Therefore, the first section 9 of the support portion 6 can be set to different shapes according to the actual curling condition of the flexible display screen 100, so as to adjust the bending resistance of the support portion 6 to different degrees, thereby being suitable for flexible display devices with different curling radiuses. For example, if the flexible display device has a smaller radius of curvature and the bending degree of each loop of the flexible display device is larger, the cross-sectional shape with a larger bending-resistant cross-sectional coefficient may be selected, so that the support portion 6 bears bending stress as much as possible, and further protects the flexible display screen 100 to a greater extent.
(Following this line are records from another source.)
import Mathlib.NumberTheory.LSeries.Deriv
import Literature.NumberTheory.LFunctions.ChebyshevHalfLineBiasVariants
import Literature.NumberTheory.LFunctions.HalfLinePrimeSumLandau
import HarnessLib

/-!
# RH-IMPLYING criterion (Suzuki 2025, Thm 5, first assertion), PROVED — «nothing here bears on the truth of RH»
# `Σ_{p ≤ xe²} log p · √(x/p) log(x/p) → −∞` implies RH: discharge of `Suzuki2025Chebyshev_thm5`

M. Suzuki, *On variants of Chebyshev's conjecture*, Ramanujan J. **68** (2025), no. 4, art. 95 = arXiv:2411.07436
[`Suzuki2025Chebyshev`; PUBLISHED, refereed], **Theorem 5, first assertion** (§1.2), AS PRINTED: «The RH holds assuming
`lim_{x→∞} Σ_{p ≤ xe²} log p · √(x/p) log(x/p) = −∞` (1.20).» This is the named fact `Suzuki2025Chebyshev_thm5` of
`ChebyshevHalfLineBiasVariants.lean` (RH literature-typing tranche 1), DISCHARGED here:
`Suzuki2025Chebyshev_thm5_holds`. It is an RH-FREE implication whose hypothesis the paper calls «a conclusion stronger
than the RH, similar to Theorem 2»; nothing in this file is, or is worded as, progress toward RH. Theorems only: no
definitions, no named facts (D-0014/D-0026).

## The printed proof (§4.3, referring to §4.2) and this formalisation

§4.3: «It suffices to show (1.20) with `x` replaced by `x/e²`. Using the decomposition
`Σ_{n ≤ x} Λ(n) n^{-1/2} log(x/(ne²)) = Σ_{p ≤ x} (log p/√p)(log(x/p) − 2) + Σ_{p ≤ √x} (log p/p)(log(x/p²) − 2)
 + Σ_{k ≥ 3} Σ_{p ≤ x^{1/k}} (log p/p^{k/2})(log(x/p^k) − 2)` and (2.1), it can be obtained by an argument similar to that
of Theorem 4», i.e. of Theorem 9, §4.2: the Mellin transform of the prime-only sum `f₁` is, up to the factor
`(s − ½)^{-2}`, the prime part of `L'/L`; the higher prime powers (`f₂`, `f₃`) contribute transforms that «converge
absolutely and uniformly on any compact subset in `Re(s) > 1/2`, and hence define analytic functions there» ((4.11));
and Landau's theorem for the Laplace transform of an eventually one-signed function (§2 Prop. 1) then forbids poles of
the logarithmic derivative — zeros — in `Re(s) > 1/2`.

Here, in the Landau variable `S = s − ½` and with `e^t = xe²` (exactly as in the tree's proof of Thm 2, first assertion,
`HalfLinePrimeSumLandau.lean`, whose engine is reused):
* the hypothesis gives `G₁(t) := Σ_{p ≤ e^t} (log p/√p)(2 − t + log p) = −x^{-1/2} Σ_{p ≤ xe²} log p √(x/p) log(x/p) ≥ 0`
  for `t > log x₀ + 2` (`x = e^{t−2}`);
* termwise (`∫₀^∞ 𝟙[log p ≤ t] e^{−St} dt = p^{−S}/S`, `∫₀^∞ (t − log p)₊ e^{−St} dt = p^{−S}/S²`, the interchange by
  absolute convergence, dominated by `L(Λ, ½ + Re S)`), for `Re S > 1`:
  `∫₀^∞ G₁(t) e^{−St} dt = (2S − 1) S^{−2} Σ_p log p · p^{−1/2−S}` (`HalfLinePrimeOnlyLandau.laplace_two_count_sub_weighted`,
  stated for any coefficient `0 ≤ d ≤ Λ` in place of `log p · 𝟙_{prime}`);
* `Σ_p log p · p^{−w} = L(Λ, w) − L(Λ·𝟙_{not prime}, w)` and `L(Λ, w) = 1/(w − 1) − ζ₁'/ζ₁(w)` (`ζ₁(w) = (w−1)ζ(w)`;
  the tree's `logDeriv_riemannZeta₁_eq_of_one_lt_re`), so the transform is
  `((1 − 2S)·ζ₁'/ζ₁(½ + S) + P(S))/S²` with `P(S) = 2 + (1 − 2S)·L(Λ·𝟙_{not prime}, ½ + S)`;
* `P` is holomorphic on `Re S > 0` because `Σ_p Σ_{k ≥ 2} log p · p^{−ky} < ∞` for every real `y > 1/2` — the printed
  «analytic in `Re s > 1/2`» of (4.11) (`HalfLinePrimeOnlyLandau.abscissaOfAbsConv_vonMangoldt_nonPrime_le`: the
  injective re-indexing `(p, k) ↦ p^{k+2}`, a geometric series in `k`, `log p ≤ p^δ/δ` and `Σ_p p^{−1−δ} < ∞`); and
  `1 − 2S ≠ 0` for `Re S < 1/2`;
* Landau's theorem in the form `HalfLinePrimeSumLandau.riemannHypothesis_of_laplace_eq_mul` ([Suzuki2025Chebyshev, §2
  Prop 1]; the tree's engine) gives RH.
Deviation from print: none in substance. The asymptotics (4.9)–(4.10) of `f₂`, `f₃` via Mertens' (2.1) are not needed
for the first assertion (they serve the converse, `Suzuki2025Chebyshev_thm5_converse`, not proved here); only the
holomorphy of their transforms on `Re s > 1/2` is, as in (4.11).

## References
* [Suzuki2025Chebyshev] M. Suzuki, Ramanujan J. 68 (2025) 95 = arXiv:2411.07436: Thm 5 (§1.2), §4.3, §4.2 (Thm 9,
  (4.11)), §2 Prop 1 (Landau), §3.1/§3.3 (the termwise Mellin transforms).
-/

noncomputable section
In an implementation manner, as shown in fig. 13, fig. 13 is another schematic structural diagram of a support structure according to an embodiment of the present invention, where the support structure further includes a planarization layer 10, the planarization layer 10 is located on a side of the second support layer 3 facing away from the first support layer 2, and an elastic modulus of the planarization layer 10 is smaller than elastic moduli of the first support layer 2 and the second support layer 3; the planarization layer 10 covers the flexible support layer 1 in a direction perpendicular to the plane of the first support layer 2, and the surface of the planarization layer 10 remote from the second support layer 3 is a planarized surface.

It should be noted that the leveling layer 10 is made of a soft material, and is not used for supporting, but only plays a leveling role, and the leveling layer 10 may be specifically formed by using a soft rubber material.

After the planarization layer 10 is disposed, as shown in fig. 14, fig. 14 is another schematic diagram of a curling structure when the flexible display screen is supported by the support structure provided in the embodiment of the present invention, after the flexible display device is curled, one side of the flexible display screen 100 contacts with the first support layer 2, and the other side contacts with the flat surface of the planarization layer 10, so that the planarization layer 10 can be used to keep the other side of the flexible display screen 100 flat, prevent the side from sinking in the gap between the support portions 6, and further improve the surface flatness of the flexible display screen 100.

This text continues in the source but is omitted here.